In Los Angeles, there's a large and vibrant Armenian community. They hold a huge march down Hollywood Boulevard every year on April 24th, Armenian Genocide Remembrance Day. It's difficult to miss if you live there, but very easy to miss if you don't. Which brings me back to the importance of this book. If we believe that those who don't learn from history are doomed to repeat it (and I do), then it is essential that the stories of those who survived are told. And that we hear them. Particularly since the Turkish government still actively insists that the genocide never happened. Their version of the truth must be met with the truths told by the Armenians who were there - who witnessed it, who experienced it, who suffered, who saw what happened, and who lived to tell about it.

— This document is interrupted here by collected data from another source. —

import Summits.NavierStokesRegularity.OSWSelfSimilar.SheetRSolutionOperator
import HarnessLib

/-!
# SHEET-ℝ frame: the similarity BACKBONE `B₀ = 1 + ½ξ∂ − ∂²` has a bounded inverse `L²_w → E` with norm `≤ 2` — UNCONDITIONALLY

HONEST FRAMING (cell ns-blowup GROUP B / zone Z3, cases Z3-SR-CERT / Z3-SR-SPEC; 1-D MODEL certificate frame (viscous gCLM/OSW sheet on the
line); not Euler/NS; «violates: none — MODEL»). Nothing here asserts that a profile exists.

`SheetRSolutionOperator.exists_solutionOperator` produces the bounded linear solution operator of `−∂² + d∂ + V` on the concrete Hilbert
spaces `W L = L²_w`, `Esp L hL = E` GIVEN coercivity of the weak form on compactly supported tests (for the certificate's `B_λ` that is the
interval-arithmetic input (C1)).  For the pure backbone `B₀` (`d = ½ξ`, `V = 1`; the linear part of the vorticity-scaled Leray similarity
operator in one dimension) the coercivity is a THEOREM: the kernel identity `SheetLineBackbone.backbone_energy_identity`
(`∫(B₀δ)wδ = ∫(¾L² − 1 + ¼ξ²)δ² + ∫wδ′²`) read at the WEAK level on `H¹`-type compactly supported tests,

  `linForm L (ξ/2) 1 v v₁ v v₁ = ∫ w v₁² + ∫ (¾L² − 1 + ¼ξ²) v²`      (`linForm_backbone_eq`)

(one absolutely-continuous integration by parts of `(2ξ + ½ξw)·(v²)′`; no second derivative needed), whence for `L² ≥ 2`
`‖v₁‖²_w + ¼‖v‖²_w ≤ linForm(v; v)` (`backbone_coercive`, `κ = 1`) and therefore, with NO hypothesis beyond `L² ≥ 2` (the frame has `L = 8`):
**there is a bounded linear `S : W L →L[ℝ] Esp L hL` solving the weak equation `B₀u = g` for every `g ∈ L²_w`, with `‖S g‖_E ≤ 2‖g‖_w`, and
energy-space weak solutions are unique** (`exists_backbone_solutionOperator`, `backbone_solution_unique`).  This is (C1)'s analytic skeleton made
kernel; the data-dependent part of (C1) (the potential `κ_λ − ¼ ≥ 0` built from `Ω̄`) stays the certificate's.  Pure calculus; no definition, no
named fact. WHAT THIS IS NOT: not NS; no number of record moves.
-/

noncomputable section

namespace Summit.NavierStokesRegularity.OSWSelfSimilar
namespace SheetRBackboneSolutionOperator

open _root_.MeasureTheory _root_.Set _root_.Filter _root_.Real SheetRWeakProfilePV SheetRWeakToStrong SheetREnergyClass SheetRWeightedMeasure
  SheetRLinearisedTests SheetREnergySpace SheetRTestSpace SheetRLinearisedFormBounds SheetRSolutionOperator
open scoped Topology ENNReal

/-! ### §1 Integration by parts against `(v²)′` for an `H¹`-type compactly supported test -/

/-- **Weak integration by parts.** For `g ∈ C¹` and a test `(v, v₁)` (`v = ∫₀v₁` compactly supported, `v₁ ∈ L²`):
`∫ g·v·v₁ = −½ ∫ g′·v²` (the absolutely continuous product rule for `v²`, `v′ = v₁` a.e.). [folklore] -/
theorem integral_mul_test_eq {g v v₁ : ℝ → ℝ} (hg : ContDiff ℝ 1 g) (hv : IsCompactTest v v₁) :
    ∫ y, g y * (v y * v₁ y) = -(1 / 2) * ∫ y, deriv g y * v y ^ 2 := by
  obtain ⟨hc, -, -, B, hB0, hB⟩ := basic_of_isCompactTest hv
  obtain ⟨R, hR⟩ := hv.support
  have hii : ∀ a b, IntervalIntegrable v₁ volume a b := intervalIntegrable_of_memLp_two hv.memLp
  set R' : ℝ := |R| + 1 with hR'
  have hR'pos : 0 < R' := by positivity
  have hvan : ∀ x, R' ≤ |x| → v x = 0 ∧ v₁ x = 0 := fun x hx => hR x (by linarith [le_abs_self R])
  have hgc' : Continuous (deriv g) := hg.continuous_deriv le_rfl
  -- absolutely continuous data on `[-R', R']`
  have hvac : AbsolutelyContinuousOnInterval v (-R') R' := absolutelyContinuousOnInterval_of_primitive hv.primitive hii _ _
  have hv2ac : AbsolutelyContinuousOnInterval (v * v) (-R') R' := hvac.mul hvac
  have hgac : AbsolutelyContinuousOnInterval g (-R') R' := hg.contDiffOn.absolutelyContinuousOnInterval
  have hibp := hgac.integral_mul_deriv_eq_deriv_mul hv2ac
  have hva : v (-R') = 0 := (hvan _ (by rw [abs_neg, abs_of_pos hR'pos])).1
  have hvb : v R' = 0 := (hvan _ (by rw [abs_of_pos hR'pos])).1
  simp only [Pi.mul_apply, hva, hvb, mul_zero, sub_zero, zero_sub] at hibp
  -- `deriv (v·v) = 2 v v₁` a.e.
  have hder : ∀ᵐ y : ℝ, HasDerivAt v (v₁ y) y := by
    filter_upwards [_root_.LocallyIntegrable.ae_hasDerivAt_integral (hv.memLp.locallyIntegrable one_le_two)] with y hy
    have e : v = fun x => v 0 + ∫ s in (0 : ℝ)..x, v₁ s := funext hv.primitive
    rw [e]
    exact (hy 0).const_add _
  have hder2 : ∀ᵐ y : ℝ, deriv (v * v) y = 2 * (v y * v₁ y) := by
    filter_upwards [hder] with y hy
    rw [(hy.mul hy).deriv]; ring
  have hcongr : ∫ y in (-R')..R', g y * deriv (v * v) y = ∫ y in (-R')..R', 2 * (g y * (v y * v₁ y)) :=
    intervalIntegral.integral_congr_ae (hder2.mono fun y hy _ => by rw [hy]; ring)
  -- supports inside `Ioc (-R') R'`
  have hsupp1 : Function.support (fun y => 2 * (g y * (v y * v₁ y))) ⊆ Ioc (-R') R' := by
    intro y hy
    rw [Function.mem_support] at hy
    by_contra hout
    apply hy
    have : R' ≤ |y| := by
      simp only [mem_Ioc, not_and_or, not_lt, not_le] at hout
      rcases hout with h | h
      · rw [abs_of_nonpos (by linarith)]; linarith
      · rw [abs_of_pos (by linarith)]; exact h.le
    rw [(hvan y this).1]; ring
  have hsupp2 : Function.support (fun y => deriv g y * (v y * v y)) ⊆ Ioc (-R') R' := by
    intro y hy
    rw [Function.mem_support] at hy
    by_contra hout
    apply hy
    have : R' ≤ |y| := by
      simp only [mem_Ioc, not_and_or, not_lt, not_le] at hout
      rcases hout with h | h
      · rw [abs_of_nonpos (by linarith)]; linarith
      · rw [abs_of_pos (by linarith)]; exact h.le
    rw [(hvan y this).1]; ring
  have e1 : ∫ y, 2 * (g y * (v y * v₁ y)) = ∫ y in (-R')..R', 2 * (g y * (v y * v₁ y)) :=
    (intervalIntegral.integral_eq_integral_of_support_subset hsupp1).symm
  have e2 : ∫ y, deriv g y * (v y * v y) = ∫ y in (-R')..R', deriv g y * (v y * v y) :=
    (intervalIntegral.integral_eq_integral_of_support_subset hsupp2).symm
  have e3 : ∫ y, deriv g y * v y ^ 2 = ∫ y, deriv g y * (v y * v y) :=
    integral_congr_ae (Eventually.of_forall fun y => by simp only [sq])
  have h2 : ∫ y, 2 * (g y * (v y * v₁ y)) = 2 * ∫ y, g y * (v y * v₁ y) := integral_const_mul _ _
  have hibp' : ∫ x in (-R')..R', deriv g x * (v x * v x) = -∫ x in (-R')..R', g x * deriv (v * v) x := by linarith [hibp]
  rw [e3, e2, hibp', hcongr, ← e1, h2]
  ring

/-! ### §2 The backbone weak form on the diagonal and its coercivity -/

/-- **The backbone energy identity at the weak level**: for a test `(v, v₁)`,
`linForm L (ξ/2) 1 v v₁ v v₁ = ∫ (L²+ξ²) v₁² + ∫ (¾L² − 1 + ¼ξ²) v²`. [folklore] -/
theorem linForm_backbone_eq (L : ℝ) {v v₁ : ℝ → ℝ} (hv : IsCompactTest v v₁) :
    linForm L (fun ξ => ξ / 2) (fun _ => 1) v v₁ v v₁ =
      (∫ y, (L ^ 2 + y ^ 2) * v₁ y ^ 2) + ∫ y, (3 / 4 * L ^ 2 - 1 + y ^ 2 / 4) * v y ^ 2 := by
  obtain ⟨hc, -, -, B, hB0, hB⟩ := basic_of_isCompactTest hv
  obtain ⟨hwv, hwv₁⟩ := weighted_of_isCompactTest (L := L) hv
  obtain ⟨R, hR⟩ := hv.support
  -- the multiplier of the first-order part and its derivative
  set gf : ℝ → ℝ := fun y => 2 * y + (L ^ 2 + y ^ 2) * (y / 2) with hgf
  have hgfC : ContDiff ℝ 1 gf := by
    rw [hgf]; fun_prop
  have hgfd : ∀ y, deriv gf y = 2 + (L ^ 2 + 3 * y ^ 2) / 2 := by
    intro y
    have h : HasDerivAt gf (2 * 1 + ((2 * y) * (y / 2) + (L ^ 2 + y ^ 2) * (1 / 2))) y := by
      rw [hgf]
      have h1 : HasDerivAt (fun y : ℝ => 2 * y) (2 * 1) y := (hasDerivAt_id y).const_mul 2
      have h2 : HasDerivAt (fun y : ℝ => L ^ 2 + y ^ 2) (2 * y) y := by
        have := (hasDerivAt_pow 2 y).const_add (L ^ 2)
        simpa using this
      have h3 : HasDerivAt (fun y : ℝ => y / 2) (1 / 2) y := (hasDerivAt_id y).div_const 2
      exact h1.add (h2.mul h3)
    rw [h.deriv]; ring
  -- compact support ⇒ `gf·v` is in `L²`, so `gf·v·v₁` is integrable
  have hsupp : HasCompactSupport v := by
    refine HasCompactSupport.intro (isCompact_Icc : IsCompact (Icc (-|R|) |R|)) fun x hx => ?_
    have : R ≤ |x| := by
      have h1 : |R| < |x| := by
        by_contra hle
        exact hx (mem_Icc.2 (abs_le.1 (not_lt.1 hle)))
      linarith [le_abs_self R]
    exact (hR x this).1
  have hgv2 : MemLp (fun y => gf y * v y) 2 volume :=
    (hgfC.continuous.mul hc).memLp_of_hasCompactSupport (hsupp.mul_left)
  have hT2 : Integrable fun y => gf y * (v y * v₁ y) := by
    have h := hgv2.integrable_mul hv.memLp
    refine h.congr (Eventually.of_forall fun y => ?_)
    simp only [Pi.mul_apply]; ring
  -- split the diagonal integrand
  have hsplit : linForm L (fun ξ => ξ / 2) (fun _ => 1) v v₁ v v₁ =
      (∫ y, (L ^ 2 + y ^ 2) * v₁ y ^ 2) + (∫ y, gf y * (v y * v₁ y)) + ∫ y, (L ^ 2 + y ^ 2) * v y ^ 2 := by
    have h12 : Integrable fun y => (L ^ 2 + y ^ 2) * v₁ y ^ 2 + gf y * (v y * v₁ y) := hwv₁.add hT2
    unfold linForm
    rw [← integral_add hwv₁ hT2, ← integral_add h12 hwv]
    refine integral_congr_ae (Eventually.of_forall fun y => ?_)
    simp only [hgf]
    ring
  rw [hsplit, integral_mul_test_eq hgfC hv]
  simp only [hgfd]
  -- `∫ w v² − ½∫ (2 + (L²+3ξ²)/2) v² = ∫ (¾L² − 1 + ¼ξ²) v²`
  have hI : Integrable fun y => (2 + (L ^ 2 + 3 * y ^ 2) / 2) * v y ^ 2 := by
    have := (hwv.const_mul (3 / 2)).add ((hc.memLp_of_hasCompactSupport (μ := volume) hsupp).integrable_sq.const_mul (2 - L ^ 2))
    refine this.congr (Eventually.of_forall fun y => ?_)
    simp only [Pi.add_apply]; ring
  have e : -(1 / 2) * (∫ y, (2 + (L ^ 2 + 3 * y ^ 2) / 2) * v y ^ 2) + ∫ y, (L ^ 2 + y ^ 2) * v y ^ 2 =
      ∫ y, (3 / 4 * L ^ 2 - 1 + y ^ 2 / 4) * v y ^ 2 := by
    rw [← integral_const_mul, ← integral_add (hI.const_mul _) hwv]
    refine integral_congr_ae (Eventually.of_forall fun y => ?_)
    ring
  rw [add_assoc, e]

/-- **Backbone coercivity on compactly supported tests** (`L² ≥ 2`): `‖v₁‖²_w + ¼‖v‖²_w ≤ linForm(v; v)` for `d = ½ξ`, `V = 1` — the weak
form of `B₀ = 1 + ½ξ∂ − ∂²` is `1`-coercive in the energy norm (the frame's `c_λ` skeleton; equality of the `ξ²/4` terms, slack `(½L² − 1)‖v‖²₂`). [folklore] -/
theorem backbone_coercive {L : ℝ} (hL2 : 2 ≤ L ^ 2) {v v₁ : ℝ → ℝ} (hv : IsCompactTest v v₁) :
    1 * ((∫ ξ, (L ^ 2 + ξ ^ 2) * v₁ ξ ^ 2) + 1 / 4 * ∫ ξ, (L ^ 2 + ξ ^ 2) * v ξ ^ 2) ≤
      linForm L (fun ξ => ξ / 2) (fun _ => 1) v v₁ v v₁ := by
  rw [linForm_backbone_eq L hv, one_mul]
  obtain ⟨hc, -, -, -⟩ := basic_of_isCompactTest hv
  obtain ⟨hwv, -⟩ := weighted_of_isCompactTest (L := L) hv
  have hv2 : Integrable fun y => v y ^ 2 := by
    refine (hwv.div_const (L ^ 2)).mono' (hc.aestronglyMeasurable.pow 2) (Eventually.of_forall fun y => ?_)
    rw [Real.norm_eq_abs, abs_of_nonneg (sq_nonneg _), le_div_iff₀ (by linarith)]
    nlinarith [sq_nonneg (v y), sq_nonneg y, mul_nonneg (sq_nonneg y) (sq_nonneg (v y))]
  have hI : Integrable fun y => (3 / 4 * L ^ 2 - 1 + y ^ 2 / 4) * v y ^ 2 := by
    have := (hwv.div_const 4).add (hv2.const_mul (L ^ 2 / 2 - 1))
    refine this.congr (Eventually.of_forall fun y => ?_)
    simp only [Pi.add_apply]; ring
  have e : (∫ y, (3 / 4 * L ^ 2 - 1 + y ^ 2 / 4) * v y ^ 2) - 1 / 4 * ∫ ξ, (L ^ 2 + ξ ^ 2) * v ξ ^ 2 =
      ∫ y, (L ^ 2 / 2 - 1) * v y ^ 2 := by
    rw [← integral_const_mul, ← integral_sub hI (hwv.const_mul _)]
    refine integral_congr_ae (Eventually.of_forall fun y => ?_)
    ring
  have hnn : 0 ≤ ∫ y, (L ^ 2 / 2 - 1) * v y ^ 2 := integral_nonneg fun y => by
    have : 0 ≤ L ^ 2 / 2 - 1 := by linarith
    positivity
  linarith

/-! ### §3 The backbone's bounded inverse, unconditionally -/

/-- **The similarity backbone is boundedly invertible `L²_w → E`, unconditionally** (`L > 0`, `L² ≥ 2`; the frame's `L = 8`): there is a bounded
LINEAR `S : W L →L[ℝ] Esp L hL` such that for every `g ∈ L²_w` the profile `u = prim (der (S g))` solves the weak equation of
`u + ½ξu′ − u″ = g` against every compactly supported odd energy-class test, with `‖S g‖_E ≤ 2‖g‖_w`. [folklore] -/
theorem exists_backbone_solutionOperator {L : ℝ} (hL : 0 < L) (hL2 : 2 ≤ L ^ 2) :
    ∃ S : W L →L[ℝ] Esp L hL,
      (∀ (g : W L) (v v₁ : ℝ → ℝ), IsCompactTest v v₁ →
        linForm L (fun ξ => ξ / 2) (fun _ => 1) (prim (der (S g))) (der (S g)) v v₁ = ∫ y, (L ^ 2 + y ^ 2) * ((g : ℝ → ℝ) y * v y)) ∧
      ∀ g : W L, ‖S g‖ ≤ 2 * ‖g‖ := by
  have hd : ∀ ξ : ℝ, |ξ / 2| ≤ 0 + 1 / 2 * |ξ| := fun ξ => by rw [abs_div, abs_two]; linarith
  have hV : ∀ ξ : ℝ, |(fun _ : ℝ => (1 : ℝ)) ξ| ≤ 1 := fun ξ => by simp
  obtain ⟨S, hS, hSn⟩ := exists_solutionOperator (d := fun ξ => ξ / 2) (V := fun _ => 1) hL (by fun_prop) (by fun_prop)
    (by norm_num : (0 : ℝ) ≤ 1 / 2) hd hV one_pos (fun v v₁ hv => backbone_coercive hL2 hv)
  exact ⟨S, hS, fun g => by simpa using hSn g⟩

/-- **Uniqueness for the backbone**: two energy-space weak solutions of `B₀u = g` (same right-hand side on all compactly supported tests)
coincide (`L > 0`, `L² ≥ 2`). [folklore] -/
theorem backbone_solution_unique {L : ℝ} (hL : 0 < L) (hL2 : 2 ≤ L ^ 2) {rhs : (ℝ → ℝ) → (ℝ → ℝ) → ℝ} {p q : Esp L hL}
    (hp : ∀ v v₁ : ℝ → ℝ, IsCompactTest v v₁ →
      linForm L (fun ξ => ξ / 2) (fun _ => 1) (prim (der p)) (der p) v v₁ = rhs v v₁)
    (hq : ∀ v v₁ : ℝ → ℝ, IsCompactTest v v₁ →
      linForm L (fun ξ => ξ / 2) (fun _ => 1) (prim (der q)) (der q) v v₁ = rhs v v₁) : p = q := by
  have hd : ∀ ξ : ℝ, |ξ / 2| ≤ 0 + 1 / 2 * |ξ| := fun ξ => by rw [abs_div, abs_two]; linarith
  have hV : ∀ ξ : ℝ, |(fun _ : ℝ => (1 : ℝ)) ξ| ≤ 1 := fun ξ => by simp
  exact solution_unique (d := fun ξ => ξ / 2) (V := fun _ => 1) hL (by fun_prop) (by fun_prop) le_rfl
    (by norm_num : (0 : ℝ) ≤ 1 / 2) hd hV one_pos (fun v v₁ hv => backbone_coercive hL2 hv) hp hq

end SheetRBackboneSolutionOperator
end Summit.NavierStokesRegularity.OSWSelfSimilar

end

This book is hard. Genocide is not a pleasant topic. But it's also a story of hope and family and triumph over pure evil. And, most importantly, it's a true story about the Armenian genocide.
2 comments:
I've been intrigued by your book challenge and have been following your posts. I knew this was on your list :) So glad you read it and took the time to blog. I remember the day I showed you Armenia on a map! I did the same with Dawn and countless others. Genocide is a heavy topic and definitely not an easy read, but an important one. The only reason I find myself in Los Angeles today is a direct result of the Armenian genocide. My ancestors were uprooted from lands they lived on for millennia. Most did not survive the death marches. The survivors became refugees and eventually settled in various corners of the world. A sliver of the remaining country became part of the Soviet Union until gaining Independence in 1991. One day I hope to see my ancestral lands again... Thanks for this post!
I'm glad you saw this! The other night, Linda asked me how the book was, and I proceeded to tell her about it - and she said, "How can you read that? Isn't it depressing?" Especially since, at the time, I was reading it right before going to bed. And...yes. I mean, of course it was. What happened to the Armenians is terrible. But at the same time, Stepan's hope and the connections with his friends and family were always there as a counterpoint to the horror. For me, explained the closeness of the Armenian community in LA, which I always thought was cool, but never really understood. Now I get it. Of course you all are like one big extended family...because, really, you ARE. When everyone shares a history like that and then the common experience of being uprooted and ending up in the same city, the closeness seems an obvious consequence. Anyway, long way to say that I'm extremely glad I read the book. This literary journey is doing exactly what I hoped it would! (And thank you for the geography lesson!)